→ Assigned task: Only one stretch of the data below should be repeated: the lines from the line containing "have := ((memS _).1 hBS).2" through the line containing "rintro B ⟨t, ht, rfl⟩", inclusive, exactly as they are.

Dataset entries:

——————

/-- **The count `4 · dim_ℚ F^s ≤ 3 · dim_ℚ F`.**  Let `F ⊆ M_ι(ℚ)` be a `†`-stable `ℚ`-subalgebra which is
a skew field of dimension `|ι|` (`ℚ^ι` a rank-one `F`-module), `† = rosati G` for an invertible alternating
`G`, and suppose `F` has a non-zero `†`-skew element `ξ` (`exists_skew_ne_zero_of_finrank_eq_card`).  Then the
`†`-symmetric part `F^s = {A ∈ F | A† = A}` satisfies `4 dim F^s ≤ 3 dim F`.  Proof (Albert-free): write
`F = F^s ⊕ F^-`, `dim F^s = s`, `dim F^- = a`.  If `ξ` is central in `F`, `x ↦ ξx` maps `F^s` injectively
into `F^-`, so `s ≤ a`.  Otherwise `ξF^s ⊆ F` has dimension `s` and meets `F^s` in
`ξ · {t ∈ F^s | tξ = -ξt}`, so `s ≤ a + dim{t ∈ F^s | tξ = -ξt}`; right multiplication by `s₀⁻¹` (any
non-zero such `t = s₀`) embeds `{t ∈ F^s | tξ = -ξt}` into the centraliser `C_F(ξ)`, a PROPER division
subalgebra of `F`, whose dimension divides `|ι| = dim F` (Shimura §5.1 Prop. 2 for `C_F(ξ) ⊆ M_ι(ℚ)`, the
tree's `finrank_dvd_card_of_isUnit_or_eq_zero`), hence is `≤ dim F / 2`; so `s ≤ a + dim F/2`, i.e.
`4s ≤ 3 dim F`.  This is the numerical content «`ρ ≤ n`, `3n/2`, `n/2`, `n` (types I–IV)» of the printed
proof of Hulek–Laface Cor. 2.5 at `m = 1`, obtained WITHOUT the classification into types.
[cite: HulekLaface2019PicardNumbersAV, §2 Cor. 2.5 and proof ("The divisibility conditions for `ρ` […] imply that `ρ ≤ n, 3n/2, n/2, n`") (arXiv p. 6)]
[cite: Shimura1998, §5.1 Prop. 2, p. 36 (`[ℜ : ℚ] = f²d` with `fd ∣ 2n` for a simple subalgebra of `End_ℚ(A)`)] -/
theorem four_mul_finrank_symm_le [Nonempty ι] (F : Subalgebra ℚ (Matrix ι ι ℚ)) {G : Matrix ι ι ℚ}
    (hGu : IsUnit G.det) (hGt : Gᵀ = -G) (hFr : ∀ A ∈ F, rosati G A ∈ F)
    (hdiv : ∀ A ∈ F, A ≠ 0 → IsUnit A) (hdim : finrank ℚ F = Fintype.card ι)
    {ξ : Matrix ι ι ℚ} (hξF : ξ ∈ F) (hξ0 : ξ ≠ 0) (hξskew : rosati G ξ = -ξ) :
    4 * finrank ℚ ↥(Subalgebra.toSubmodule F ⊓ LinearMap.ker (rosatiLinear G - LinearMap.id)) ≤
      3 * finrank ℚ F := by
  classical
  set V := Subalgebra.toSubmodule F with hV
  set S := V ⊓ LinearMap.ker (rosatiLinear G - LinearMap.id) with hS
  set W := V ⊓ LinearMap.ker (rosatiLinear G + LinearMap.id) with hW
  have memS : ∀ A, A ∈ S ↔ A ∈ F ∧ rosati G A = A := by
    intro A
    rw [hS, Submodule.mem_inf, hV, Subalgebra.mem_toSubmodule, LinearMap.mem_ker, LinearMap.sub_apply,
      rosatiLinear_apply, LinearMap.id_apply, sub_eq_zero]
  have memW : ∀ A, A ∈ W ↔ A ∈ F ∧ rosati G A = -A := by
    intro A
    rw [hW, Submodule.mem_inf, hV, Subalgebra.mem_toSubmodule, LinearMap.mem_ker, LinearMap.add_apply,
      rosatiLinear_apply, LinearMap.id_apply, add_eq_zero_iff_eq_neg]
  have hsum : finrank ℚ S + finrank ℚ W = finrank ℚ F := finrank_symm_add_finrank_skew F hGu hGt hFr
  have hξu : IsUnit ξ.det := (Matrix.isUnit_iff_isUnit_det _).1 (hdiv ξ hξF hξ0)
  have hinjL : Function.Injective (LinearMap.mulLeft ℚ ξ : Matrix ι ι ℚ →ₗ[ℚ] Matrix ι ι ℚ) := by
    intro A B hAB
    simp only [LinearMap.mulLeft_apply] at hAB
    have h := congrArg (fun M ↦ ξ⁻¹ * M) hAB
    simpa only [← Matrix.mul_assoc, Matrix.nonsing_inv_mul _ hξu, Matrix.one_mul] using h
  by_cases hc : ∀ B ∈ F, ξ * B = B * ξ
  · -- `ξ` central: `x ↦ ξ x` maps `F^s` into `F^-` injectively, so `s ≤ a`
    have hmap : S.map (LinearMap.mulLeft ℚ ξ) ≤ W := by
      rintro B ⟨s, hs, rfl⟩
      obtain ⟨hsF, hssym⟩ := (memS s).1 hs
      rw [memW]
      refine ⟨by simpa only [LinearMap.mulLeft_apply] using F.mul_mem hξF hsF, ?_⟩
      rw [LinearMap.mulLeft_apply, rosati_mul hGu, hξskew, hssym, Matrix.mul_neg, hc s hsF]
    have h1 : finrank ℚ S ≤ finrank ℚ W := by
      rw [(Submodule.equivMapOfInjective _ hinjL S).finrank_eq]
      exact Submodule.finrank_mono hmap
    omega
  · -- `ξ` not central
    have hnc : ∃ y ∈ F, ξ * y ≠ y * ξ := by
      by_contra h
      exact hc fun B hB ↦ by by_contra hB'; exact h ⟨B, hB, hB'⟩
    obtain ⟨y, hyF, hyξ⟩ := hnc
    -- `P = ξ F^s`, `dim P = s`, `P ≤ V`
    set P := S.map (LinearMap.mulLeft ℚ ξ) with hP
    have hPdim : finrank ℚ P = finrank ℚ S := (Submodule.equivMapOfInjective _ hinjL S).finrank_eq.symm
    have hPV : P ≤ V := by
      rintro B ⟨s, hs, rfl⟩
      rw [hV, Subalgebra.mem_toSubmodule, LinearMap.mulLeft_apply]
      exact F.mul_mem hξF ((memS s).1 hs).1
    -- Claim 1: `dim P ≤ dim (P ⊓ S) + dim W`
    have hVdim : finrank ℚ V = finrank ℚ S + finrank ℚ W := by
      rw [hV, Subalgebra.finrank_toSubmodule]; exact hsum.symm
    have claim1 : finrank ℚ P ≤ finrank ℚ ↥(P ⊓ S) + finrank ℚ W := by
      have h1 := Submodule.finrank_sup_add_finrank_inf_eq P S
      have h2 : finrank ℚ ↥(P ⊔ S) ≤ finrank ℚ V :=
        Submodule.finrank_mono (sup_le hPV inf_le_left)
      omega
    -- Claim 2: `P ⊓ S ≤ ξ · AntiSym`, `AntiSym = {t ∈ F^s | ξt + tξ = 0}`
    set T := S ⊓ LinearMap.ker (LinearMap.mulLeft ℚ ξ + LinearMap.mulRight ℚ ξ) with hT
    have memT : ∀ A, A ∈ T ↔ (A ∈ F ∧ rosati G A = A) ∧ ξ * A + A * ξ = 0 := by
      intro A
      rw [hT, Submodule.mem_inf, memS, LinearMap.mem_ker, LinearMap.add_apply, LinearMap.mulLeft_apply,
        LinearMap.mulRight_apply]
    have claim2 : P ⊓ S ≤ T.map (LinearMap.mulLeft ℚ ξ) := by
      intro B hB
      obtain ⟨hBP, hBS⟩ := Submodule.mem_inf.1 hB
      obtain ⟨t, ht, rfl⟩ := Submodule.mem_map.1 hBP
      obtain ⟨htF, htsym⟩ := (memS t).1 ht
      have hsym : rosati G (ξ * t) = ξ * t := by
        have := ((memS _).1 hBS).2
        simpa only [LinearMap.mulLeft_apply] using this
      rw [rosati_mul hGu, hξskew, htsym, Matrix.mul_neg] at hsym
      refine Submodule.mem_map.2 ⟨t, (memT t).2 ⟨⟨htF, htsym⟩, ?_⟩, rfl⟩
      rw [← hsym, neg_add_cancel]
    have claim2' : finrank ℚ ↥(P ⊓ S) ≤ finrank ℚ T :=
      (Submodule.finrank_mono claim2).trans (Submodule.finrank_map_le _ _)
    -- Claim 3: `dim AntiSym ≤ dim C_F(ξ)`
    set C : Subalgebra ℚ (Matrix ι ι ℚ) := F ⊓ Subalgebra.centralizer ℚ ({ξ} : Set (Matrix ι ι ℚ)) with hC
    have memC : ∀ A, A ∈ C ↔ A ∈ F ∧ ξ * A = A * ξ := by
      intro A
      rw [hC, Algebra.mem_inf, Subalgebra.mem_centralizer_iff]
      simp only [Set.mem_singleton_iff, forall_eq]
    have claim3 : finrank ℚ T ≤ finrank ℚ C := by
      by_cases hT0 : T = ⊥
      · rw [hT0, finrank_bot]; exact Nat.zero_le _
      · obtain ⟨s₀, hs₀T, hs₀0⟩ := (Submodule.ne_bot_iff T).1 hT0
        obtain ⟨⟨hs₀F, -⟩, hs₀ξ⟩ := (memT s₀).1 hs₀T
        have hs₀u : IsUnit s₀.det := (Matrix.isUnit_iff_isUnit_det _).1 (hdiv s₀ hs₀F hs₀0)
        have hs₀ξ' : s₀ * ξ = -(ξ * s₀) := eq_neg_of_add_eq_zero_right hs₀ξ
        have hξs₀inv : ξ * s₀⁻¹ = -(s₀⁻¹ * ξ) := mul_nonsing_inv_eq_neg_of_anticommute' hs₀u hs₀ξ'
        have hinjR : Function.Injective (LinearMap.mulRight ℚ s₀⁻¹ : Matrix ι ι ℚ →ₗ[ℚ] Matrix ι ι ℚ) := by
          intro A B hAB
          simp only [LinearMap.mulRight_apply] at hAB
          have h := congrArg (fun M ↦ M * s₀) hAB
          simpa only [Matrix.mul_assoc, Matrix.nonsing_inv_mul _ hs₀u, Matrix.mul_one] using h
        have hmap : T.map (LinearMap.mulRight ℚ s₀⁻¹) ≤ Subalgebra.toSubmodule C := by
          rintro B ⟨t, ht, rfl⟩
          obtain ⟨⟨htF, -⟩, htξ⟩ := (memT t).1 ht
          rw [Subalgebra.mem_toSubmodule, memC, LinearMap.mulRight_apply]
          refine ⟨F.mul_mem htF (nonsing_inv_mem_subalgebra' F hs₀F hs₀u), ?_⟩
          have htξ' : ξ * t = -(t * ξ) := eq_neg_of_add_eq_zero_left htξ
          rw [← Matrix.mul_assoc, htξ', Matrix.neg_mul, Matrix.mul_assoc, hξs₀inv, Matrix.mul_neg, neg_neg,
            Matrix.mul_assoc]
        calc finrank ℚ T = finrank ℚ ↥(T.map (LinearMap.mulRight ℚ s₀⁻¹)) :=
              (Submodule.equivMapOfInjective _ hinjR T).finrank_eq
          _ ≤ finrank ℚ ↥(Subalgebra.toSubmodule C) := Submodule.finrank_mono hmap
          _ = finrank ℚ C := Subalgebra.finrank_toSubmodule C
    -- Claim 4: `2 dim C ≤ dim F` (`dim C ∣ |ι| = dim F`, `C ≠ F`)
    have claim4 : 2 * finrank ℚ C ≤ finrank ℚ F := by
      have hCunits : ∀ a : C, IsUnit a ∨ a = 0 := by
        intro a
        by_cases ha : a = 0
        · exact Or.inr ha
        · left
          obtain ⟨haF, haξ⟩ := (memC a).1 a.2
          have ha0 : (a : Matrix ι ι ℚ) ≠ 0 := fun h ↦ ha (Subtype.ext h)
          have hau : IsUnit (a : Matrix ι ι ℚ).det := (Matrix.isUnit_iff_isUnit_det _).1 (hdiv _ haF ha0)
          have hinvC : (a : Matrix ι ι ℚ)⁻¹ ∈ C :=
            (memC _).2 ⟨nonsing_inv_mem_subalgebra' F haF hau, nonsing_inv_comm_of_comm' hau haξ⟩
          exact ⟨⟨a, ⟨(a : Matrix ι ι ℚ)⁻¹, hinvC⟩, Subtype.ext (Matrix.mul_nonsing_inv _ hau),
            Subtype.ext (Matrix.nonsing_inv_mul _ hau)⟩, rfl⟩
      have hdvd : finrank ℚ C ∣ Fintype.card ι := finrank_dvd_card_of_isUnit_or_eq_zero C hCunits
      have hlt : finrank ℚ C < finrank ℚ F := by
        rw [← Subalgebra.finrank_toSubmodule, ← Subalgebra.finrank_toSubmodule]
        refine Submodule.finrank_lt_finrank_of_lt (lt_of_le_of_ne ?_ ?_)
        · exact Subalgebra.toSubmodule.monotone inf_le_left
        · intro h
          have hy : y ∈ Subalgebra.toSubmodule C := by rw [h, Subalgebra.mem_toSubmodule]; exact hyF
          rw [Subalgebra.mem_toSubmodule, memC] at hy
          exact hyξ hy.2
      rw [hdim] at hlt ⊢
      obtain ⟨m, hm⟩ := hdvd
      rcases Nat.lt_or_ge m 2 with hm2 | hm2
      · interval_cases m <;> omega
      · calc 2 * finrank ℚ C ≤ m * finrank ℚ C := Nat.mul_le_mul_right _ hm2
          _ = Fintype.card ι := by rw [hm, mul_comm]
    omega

——————

→ Exercise response:
        have := ((memS _).1 hBS).2
        simpa only [LinearMap.mulLeft_apply] using this
      rw [rosati_mul hGu, hξskew, htsym, Matrix.mul_neg] at hsym
      refine Submodule.mem_map.2 ⟨t, (memT t).2 ⟨⟨htF, htsym⟩, ?_⟩, rfl⟩
      rw [← hsym, neg_add_cancel]
    have claim2' : finrank ℚ ↥(P ⊓ S) ≤ finrank ℚ T :=
      (Submodule.finrank_mono claim2).trans (Submodule.finrank_map_le _ _)
    -- Claim 3: `dim AntiSym ≤ dim C_F(ξ)`
    set C : Subalgebra ℚ (Matrix ι ι ℚ) := F ⊓ Subalgebra.centralizer ℚ ({ξ} : Set (Matrix ι ι ℚ)) with hC
    have memC : ∀ A, A ∈ C ↔ A ∈ F ∧ ξ * A = A * ξ := by
      intro A
      rw [hC, Algebra.mem_inf, Subalgebra.mem_centralizer_iff]
      simp only [Set.mem_singleton_iff, forall_eq]
    have claim3 : finrank ℚ T ≤ finrank ℚ C := by
      by_cases hT0 : T = ⊥
      · rw [hT0, finrank_bot]; exact Nat.zero_le _
      · obtain ⟨s₀, hs₀T, hs₀0⟩ := (Submodule.ne_bot_iff T).1 hT0
        obtain ⟨⟨hs₀F, -⟩, hs₀ξ⟩ := (memT s₀).1 hs₀T
        have hs₀u : IsUnit s₀.det := (Matrix.isUnit_iff_isUnit_det _).1 (hdiv s₀ hs₀F hs₀0)
        have hs₀ξ' : s₀ * ξ = -(ξ * s₀) := eq_neg_of_add_eq_zero_right hs₀ξ
        have hξs₀inv : ξ * s₀⁻¹ = -(s₀⁻¹ * ξ) := mul_nonsing_inv_eq_neg_of_anticommute' hs₀u hs₀ξ'
        have hinjR : Function.Injective (LinearMap.mulRight ℚ s₀⁻¹ : Matrix ι ι ℚ →ₗ[ℚ] Matrix ι ι ℚ) := by
          intro A B hAB
          simp only [LinearMap.mulRight_apply] at hAB
          have h := congrArg (fun M ↦ M * s₀) hAB
          simpa only [Matrix.mul_assoc, Matrix.nonsing_inv_mul _ hs₀u, Matrix.mul_one] using h
        have hmap : T.map (LinearMap.mulRight ℚ s₀⁻¹) ≤ Subalgebra.toSubmodule C := by
          rintro B ⟨t, ht, rfl⟩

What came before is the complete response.